The VIEC can be installed in new separators or retrofitted into existing three-phase separators with no hot work required.

Pairs of energized electrodes are supplied by a low voltage feed from dedicated external VIEC frequency cards, giving excellent reliability and robustness.

    Technical data

    The VIEC system consists of the following building blocks:

    1. VIEC elements comprising an energized electrode with an inbuilt transformer in a single fully insulated unit
    2. VIEC cable conduit providing low voltage power distribution through a conduit system inside the separator
    3. VIEC cassettes supporting the elements and providing earthed electrodes on either side of each energized electrode
    4. VIEC steel structure for supporting the VIEC cassettes with VIEC elements
    5. VIEC penetrator (ATEX/UL) consisting of a pressure barrier and junction box to enable low voltage power feed into the vessel shell
    6. VIEC frequency converters to provide low voltage power to the individual VIEC elements
    7. VIEC converter cabinet for control and communication with the VIEC frequency converters.

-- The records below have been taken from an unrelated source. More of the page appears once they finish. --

/-- Clause (iv) with a LARGER admissible set of comparison families implies it with a smaller one. -/
theorem ClauseLip.mono {ha : ∀ k, 0 < a k} {ha₀ : Tendsto a atTop (𝓝 0)}
    {haL : Tendsto (fun k => a k * L k) atTop atTop} {W : Family a ℓ₀}
    {c m : YMSpecies SU3 → ℕ → ℝ} (h : ClauseLip κ' η' a L ha ha₀ haL β' ℓ₀ W c m) (hκ : κ' ≤ κ)
    (hη : η ≤ η') : ClauseLip κ η a L ha ha₀ haL β' ℓ₀ W c m := by
  intro n σ f
  obtain ⟨C, hC⟩ := h n σ f
  refine ⟨C, hC.mono fun k hk W' hW' δ hδ hN => ?_⟩
  exact hk W' (hW'.mono hκ hη) δ hδ fun S hS => (hN S hS).anti hκ

/-- The conclusion is antitone in `κ` and monotone in `η`. -/
theorem Concl.mono {ha : ∀ k, 0 < a k} {ha₀ : Tendsto a atTop (𝓝 0)}
    {haL : Tendsto (fun k => a k * L k) atTop atTop} {W : Family a ℓ₀}
    (h : Concl κ' η' a L ha ha₀ haL β' ℓ₀ W) (hκ : κ' ≤ κ) (hη : η ≤ η') :
    Concl κ η a L ha ha₀ haL β' ℓ₀ W := by
  obtain ⟨φ, hφ, c, m, T, Δ, hΔ, h1, h2, h3, h4, h5, h6⟩ := h
  exact ⟨φ, hφ, c, m, T, Δ, hΔ, h1, h2, h3, h4, h5, h6.mono hκ hη⟩

/-- Clause (iii′) is antitone in the rate. -/
theorem ClauseCluster.anti {W : Family a ℓ₀} {Δ Δ' : ℝ} (ha : ∀ k, 0 < a k)
    (h : ClauseCluster a L β' ℓ₀ W Δ) (hΔ : Δ' ≤ Δ) : ClauseCluster a L β' ℓ₀ W Δ' := by
  intro A B
  obtain ⟨C, hC⟩ := h A B
  refine ⟨max C 0, hC.mono fun k hk S hS n hn => (hk S hS n hn).trans ?_⟩
  have hx : 0 ≤ a k * n := mul_nonneg (ha k).le (Nat.cast_nonneg n)
  calc C * Real.exp (-(Δ * (a k * n)))
      ≤ max C 0 * Real.exp (-(Δ * (a k * n))) :=
        mul_le_mul_of_nonneg_right (le_max_left _ _) (Real.exp_pos _).le
    _ ≤ max C 0 * Real.exp (-(Δ' * (a k * n))) :=
        mul_le_mul_of_nonneg_left (Real.exp_le_exp.2 (by nlinarith)) (le_max_right _ _)

/-- The OS mass gap is antitone in the rate. -/
theorem osData_hasMassGap_anti {ι : Type} {d : ℕ} [NeZero d] (T : OSData ι d) {Δ Δ' : ℝ}
    (hΔ' : Δ' ≤ Δ) (h : T.HasMassGap Δ) : T.HasMassGap Δ' := by
  intro n m k k' F G' hF hG
  obtain ⟨C, hC⟩ := h n m k k' F G' hF hG
  refine ⟨max C 0, fun t ht H hH => (hC t ht H hH).trans ?_⟩
  calc C * Real.exp (-Δ * t) ≤ max C 0 * Real.exp (-Δ * t) :=
        mul_le_mul_of_nonneg_right (le_max_left _ _) (Real.exp_pos _).le
    _ ≤ max C 0 * Real.exp (-Δ' * t) :=
        mul_le_mul_of_nonneg_left (Real.exp_le_exp.2 (by nlinarith)) (le_max_right _ _)

/-- Clause (iv) is the fragment plus the coincident residual (case split on the guard). -/
theorem clauseLip_of_frag_coin {ha : ∀ k, 0 < a k} {ha₀ : Tendsto a atTop (𝓝 0)}
    {haL : Tendsto (fun k => a k * L k) atTop atTop} {W : Family a ℓ₀}
    {c m : YMSpecies SU3 → ℕ → ℝ} (hf : ClauseLipFrag κ η a L ha ha₀ haL β' ℓ₀ W c m)
    (hc : ClauseLipCoin κ η a L ha ha₀ haL β' ℓ₀ W c m) : ClauseLip κ η a L ha ha₀ haL β' ℓ₀ W c m := by
  intro n σ f
  by_cases h : (n = 0 ∨ ∃ F : SchwartzMap (Fin n → EuclideanSpace ℝ (Fin 4)) ℂ,
      IsTensorOf F (fun i => ofRealTest (f i)) ∧ IsOffDiagonal F)
  · exact hf n σ f h
  · exact hc n σ f h

end Mono

/-! ## §7 The composition (kernel-checked; no `sorry` outside the five open stubs) -/

/-- **The line closes the crux BY NAME** (r5). Constants: `(c₁, κ₀)` from the dressed deployment fed by
the toolkit, the dressed engine and the certificate (the certificate's IR scale and the engine's rate
threshold at the certificate's window); `(η₄, κ₄)` from the UV rider at `c = c₁`; `κ := max κ₀ κ₄ > 0`;
`η₁(κ)` from the deployment; `η₂ ≤ η₁` from the renormalised leg; `η₀ := min η₂ η₄`. Given the crux's
data, split on `Λ'ℓ₀ ≷ c₁`. IR: the budget `η = η₀/max(1, afBeta 0 Λ' ℓ₀) ≤ η₀`, so admissibility at
`(κ, η)` feeds the renormalised leg (subsequence, renormalisations, `T`, (i′), (ii), `Δ_T`, (iv) on `⁰𝒮`)
and — through (h1) ∧ (h3) ∧ (h4) only — the uniform IR clustering (`Δ_L`, (iii′)); the diagonal
fragment (landed) and the coincident residual upgrade (iv); `Δ := min Δ_L Δ_T` by antitonicity. UV:
admissibility at `(κ, η₀)` implies admissibility at `(κ₄, η₄)`, the rider concludes, and the conclusion
is transported back by `Concl.mono`. -/
theorem RobustYangMills_of (hA : Registered.stub_dressedEngine) (hC : Registered.stub_wilsonCertificate)
    (hE : Registered.stub_renormalisedLeg) (hF' : Registered.stub_coincidentResponse)
    (hG : Registered.stub_uvRider) : RobustYangMills := by
  obtain ⟨c₁, hc₁, κ₀, hκ₀, hdep⟩ := stub_deploymentDressed stub_localAC hA hC
  obtain ⟨η₄, hη₄, κ₄, hκ₄, huv⟩ := hG c₁ hc₁
  have hκpos : (0 : ℝ) < max κ₀ κ₄ := lt_of_lt_of_le hκ₀ (le_max_left _ _)
  have hκ₄le : κ₄ ≤ max κ₀ κ₄ := le_max_right _ _
  obtain ⟨η₁, hη₁, hclu⟩ := hdep (max κ₀ κ₄) (le_max_left _ _)
  obtain ⟨η₂, hη₂, hη₂₁, hleg⟩ := hE η₁ (max κ₀ κ₄) c₁ hη₁ hκpos hc₁ hclu
  have hη₀pos : 0 < min η₂ η₄ := lt_min hη₂ hη₄
  have h02 : min η₂ η₄ ≤ η₂ := min_le_left _ _
  have h04 : min η₂ η₄ ≤ η₄ := min_le_right _ _
  refine robustYangMills_of_explicit hη₀pos hκpos.le ?_
  intro a L ha ha₀ haL β' Λ' hΛ' hβ' ℓ₀ hℓ₀ W hW
  rcases le_or_gt c₁ (Λ' * ℓ₀) with hIR | hUV
  · -- infrared regime: this line
    have hb0 : 0 ≤ budget (min η₂ η₄) Λ' ℓ₀ := budget_nonneg hη₀pos.le
    have hbη₀ : budget (min η₂ η₄) Λ' ℓ₀ ≤ min η₂ η₄ := budget_le hη₀pos.le
    obtain ⟨φ, hφ, c, m, T, hconv, hnt, hng, ⟨ΔT, hΔT, hgapT⟩, hlipOff⟩ :=
      hleg a L ha ha₀ haL β' Λ' hΛ' hβ' ℓ₀ hIR _ hb0 (hbη₀.trans h02) W hW
    obtain ⟨ΔL, hΔL, hcl⟩ := hclu a L ha ha₀ haL β' Λ' hΛ' hβ' ℓ₀ hIR
    have hcluster : ClauseCluster a L β' ℓ₀ W ΔL := by
      intro A B
      obtain ⟨C, hCk⟩ := hcl A B
      refine ⟨C, ?_⟩
      filter_upwards [hCk, hW] with k hk hWk S hS t ht
      have hcone := hWk S hS
      exact hk S hS (W k S) (hcone.2.2.2.2.1.mono (hbη₀.trans (h02.trans hη₂₁)))
        hcone.2.2.2.2.2 hcone.1 t ht
    have hlip : ClauseLip (max κ₀ κ₄) (budget (min η₂ η₄) Λ' ℓ₀) a L ha ha₀ haL β' ℓ₀ W c m :=
      clauseLip_of_frag_coin
        (stub_diagonalFragment _ _ a L ha ha₀ haL β' Λ' hΛ' hβ' ℓ₀ hℓ₀ W hW φ c m T ΔL hφ hconv hnt hΔL
          hcluster hlipOff)
        (hF' _ _ a L ha ha₀ haL β' Λ' hΛ' hβ' ℓ₀ hℓ₀ W hW φ c m T ΔL hφ hconv hnt hΔL hcluster hlipOff)
    exact ⟨φ, hφ, c, m, T, min ΔL ΔT, lt_min hΔL hΔT, hconv, hnt, hng,
      osData_hasMassGap_anti T (min_le_right _ _) hgapT,
      hcluster.anti ha (min_le_left _ _), hlip⟩
  · -- ultraviolet regime: the rider
    have hW' : ∀ᶠ k in atTop, AdmAt κ₄ (budget η₄ Λ' ℓ₀) a L β' ℓ₀ W k :=
      hW.mono fun k hk => hk.mono hκ₄le (budget_mono h04)
    exact (huv a L ha ha₀ haL β' Λ' hΛ' hβ' ℓ₀ hℓ₀ hUV W hW').mono hκ₄le (budget_mono h04)

/-- **Unconditional form** under the route name of this seat's payload (`NestedDissectionSea`; the
stubs invoked, `sorry` only inside them). -/
theorem RobustYangMills_proof_nestedDissectionSea : RobustYangMills :=
  RobustYangMills_of stub_dressedEngine stub_wilsonCertificate stub_renormalisedLeg
    stub_coincidentResponse stub_uvRider

/-! ### The shared crux under its other two route names (item stmt-QuantumFields-13897 was filed by
`HeavyThresholdYMBridge`, which the gate treats as primary; the three route copies are verbatim and
definitionally equal, so the same composition serves all three). -/

/-- **The skeleton under the primary name** (the hypothesis-free `<Crux>_proof` the skeleton check
reads; its `sorry`-cone is exactly the five open registered stubs of r5): `HeavyThresholdYMBridge.RobustYangMills`. -/
theorem RobustYangMills_proof : Summit.QuantumFields.QCD.Theses.HeavyThresholdYMBridge.RobustYangMills :=
  RobustYangMills_of stub_dressedEngine stub_wilsonCertificate stub_renormalisedLeg
    stub_coincidentResponse stub_uvRider

/-- The skeleton under the third name, `AdaptiveBlockFermions.RobustYangMills`. -/
theorem RobustYangMills_proof_adaptiveBlockFermions :
    Summit.QuantumFields.QCD.Theses.AdaptiveBlockFermions.RobustYangMills :=
  RobustYangMills_of stub_dressedEngine stub_wilsonCertificate stub_renormalisedLeg
    stub_coincidentResponse stub_uvRider

/-- Composition concluding the PRIMARY copy `HeavyThresholdYMBridge.RobustYangMills` (sorry-free). -/
theorem RobustYangMills_of_primary (hA : Registered.stub_dressedEngine)
    (hC : Registered.stub_wilsonCertificate) (hE : Registered.stub_renormalisedLeg)
    (hF' : Registered.stub_coincidentResponse) (hG : Registered.stub_uvRider) :
    Summit.QuantumFields.QCD.Theses.HeavyThresholdYMBridge.RobustYangMills :=
  RobustYangMills_of hA hC hE hF' hG

/-- Composition concluding the copy `AdaptiveBlockFermions.RobustYangMills` (sorry-free). -/
theorem RobustYangMills_of_adaptiveBlockFermions (hA : Registered.stub_dressedEngine)
    (hC : Registered.stub_wilsonCertificate) (hE : Registered.stub_renormalisedLeg)
    (hF' : Registered.stub_coincidentResponse) (hG : Registered.stub_uvRider) :
    Summit.QuantumFields.QCD.Theses.AdaptiveBlockFermions.RobustYangMills :=
  RobustYangMills_of hA hC hE hF' hG

end Summit.QuantumFields.QCD.Cruxes.RobustYangMills.LocalAcOpenCertificate

end
/-!
# Appendix (lead c4, 2026-08-16; RE-BASED ON r5 by lead c6): the crux with clause (iv) REPAIRED to (iv′) — a checked 4-stub composition

Planner-facing evidence, NOT a claim on the item. Disproof.lean header item 6 / FLAG-clause-iv.md / the
wave-1 audit `DiagonalExtensionAudit.lean` agree that clause (iv) of `RobustYangMills` (rev 4) is physically
misstated at COINCIDENT smearings (response `≍ δ g_k² a_k⁻⁴` at `n = 3`, `f = f = f`), and that the repair is
(iv′) := (iv) restricted to `n ≠ 0` and `IsTensorOf`/`IsOffDiagonal` smearings, exactly as clause (i′)
already is. This appendix TYPES the repaired crux and shows that the line closes it by name modulo FOUR of
the five registered stubs of r5 — `stub_coincidentResponse` (the misstated residual) is not needed:

* `ConclIV'`, `ExplicitIV'`, `RobustYangMillsIV'` — the crux's conclusion / named form / statement with
  `ClauseLip` (iv) replaced by the tree's `ClauseLipOff` (iv′) (`…LocalAC.lean` §0); everything else verbatim;
* `concl_imp_conclIV'`, `robustYangMills_imp_IV'` — (iv′) is a weakening: the filed crux implies the repaired one;
* `RobustYangMillsIV'_of` — toolkit + dressed deployment (both landed: p86951, p126607) + `stub_dressedEngine` +
  `stub_wilsonCertificate` + `stub_renormalisedLeg` + `stub_uvRider` ⇒ `RobustYangMillsIV'`, by the same
  regime split as `RobustYangMills_of` minus the diagonal extension and the coincident residual.

So a planner restating (iv) ↦ (iv′) inherits the r5 skeleton unchanged (4 stubs: the dressed engine,
item-sized, promote-stub dossier `Lines/local-ac-open-certificate-c6-promote.md`; three containing
stmt-QuantumFields-8796 by p123846/p123973/p124005).
-/

namespace Summit.QuantumFields.QCD.Cruxes.RobustYangMills.LocalAcOpenCertificate

open scoped BigOperators Topology ENNReal
open Filter MeasureTheory
open Literature.MathematicalPhysics.QuantumLattice Literature.MathematicalPhysics.AQFT
  Literature.MathematicalPhysics.QuantumFieldTheory
open Summit.QuantumFields.QCD.Theses.NestedDissectionSea (RobustYangMills)

section RepairedIV

variable {κ κ' η η' : ℝ} {a : ℕ → ℝ} {L : ℕ → ℕ} {β' : ℕ → ℝ} {ℓ₀ : ℝ}

/-- **The crux's conclusion with (iv′) in place of (iv)**: subsequence, renormalisations, `T`, `Δ > 0`
with (i′), (ii), gap, (iii′) verbatim and the Lipschitz clause ON `⁰𝒮` (`ClauseLipOff`). -/
def ConclIV' (κ η : ℝ) (a : ℕ → ℝ) (L : ℕ → ℕ) (ha : ∀ k, 0 < a k) (ha₀ : Tendsto a atTop (𝓝 0))
    (haL : Tendsto (fun k => a k * L k) atTop atTop) (β' : ℕ → ℝ) (ℓ₀ : ℝ) (W : Family a ℓ₀) : Prop :=
  ∃ φ : ℕ → ℕ, StrictMono φ ∧ ∃ (c m : YMSpecies SU3 → ℕ → ℝ) (T : OSData (YMSpecies SU3) 4) (Δ : ℝ),
    0 < Δ ∧ ClauseConv a L ha ha₀ haL β' ℓ₀ W φ c m T ∧ T.IsNontrivial r₃.curvature ∧
      T.IsNonGaussian r₃.curvature ∧ T.HasMassGap Δ ∧ ClauseCluster a L β' ℓ₀ W Δ ∧
      ClauseLipOff κ η a L ha ha₀ haL β' ℓ₀ W c m

/-- **The repaired crux in named form** (`∃ η₀ κ` stripped): `Explicit` with `ConclIV'`. -/
def ExplicitIV' (η₀ κ : ℝ) : Prop :=
  ∀ (a : ℕ → ℝ) (L : ℕ → ℕ) (ha : ∀ k, 0 < a k) (ha₀ : Tendsto a atTop (𝓝 0))
    (haL : Tendsto (fun k => a k * L k) atTop atTop) (β' : ℕ → ℝ) (Λ' : ℝ), 0 < Λ' →
    Tendsto (fun k => β' k - afBeta 0 Λ' (a k)) atTop (𝓝 0) → ∀ ℓ₀ : ℝ, 0 < ℓ₀ →
    ∀ W : Family a ℓ₀, (∀ᶠ k in atTop, AdmAt κ (budget η₀ Λ' ℓ₀) a L β' ℓ₀ W k) →
      ConclIV' κ (budget η₀ Λ' ℓ₀) a L ha ha₀ haL β' ℓ₀ W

    The VIEC cassettes are stacked side by side to form a regular matrix of electrodes covering the oil-continuous layer inside the separator, which is normally from the normal interface level to the normal liquid level (see below illustration). One or more walls of elements can be installed, depending on the process conditions and requirements.

    VIEC structure

    VIEC elements forming a wall covering the oil-continuous layer inside a three-phase separator.

    The main technical specifications are:

    • Input voltage to VIEC converter cabinets:400VAC/50Hz/3P+N
    • Power consumption:10-50 kW per wall
    • Maximum distance from VIEC converter cabinets to separator:200 meters
    • Operating temperature:-15 to 110 °C
    • Operating pressure:up to 50 barg

      See technical data sheet for other specifications.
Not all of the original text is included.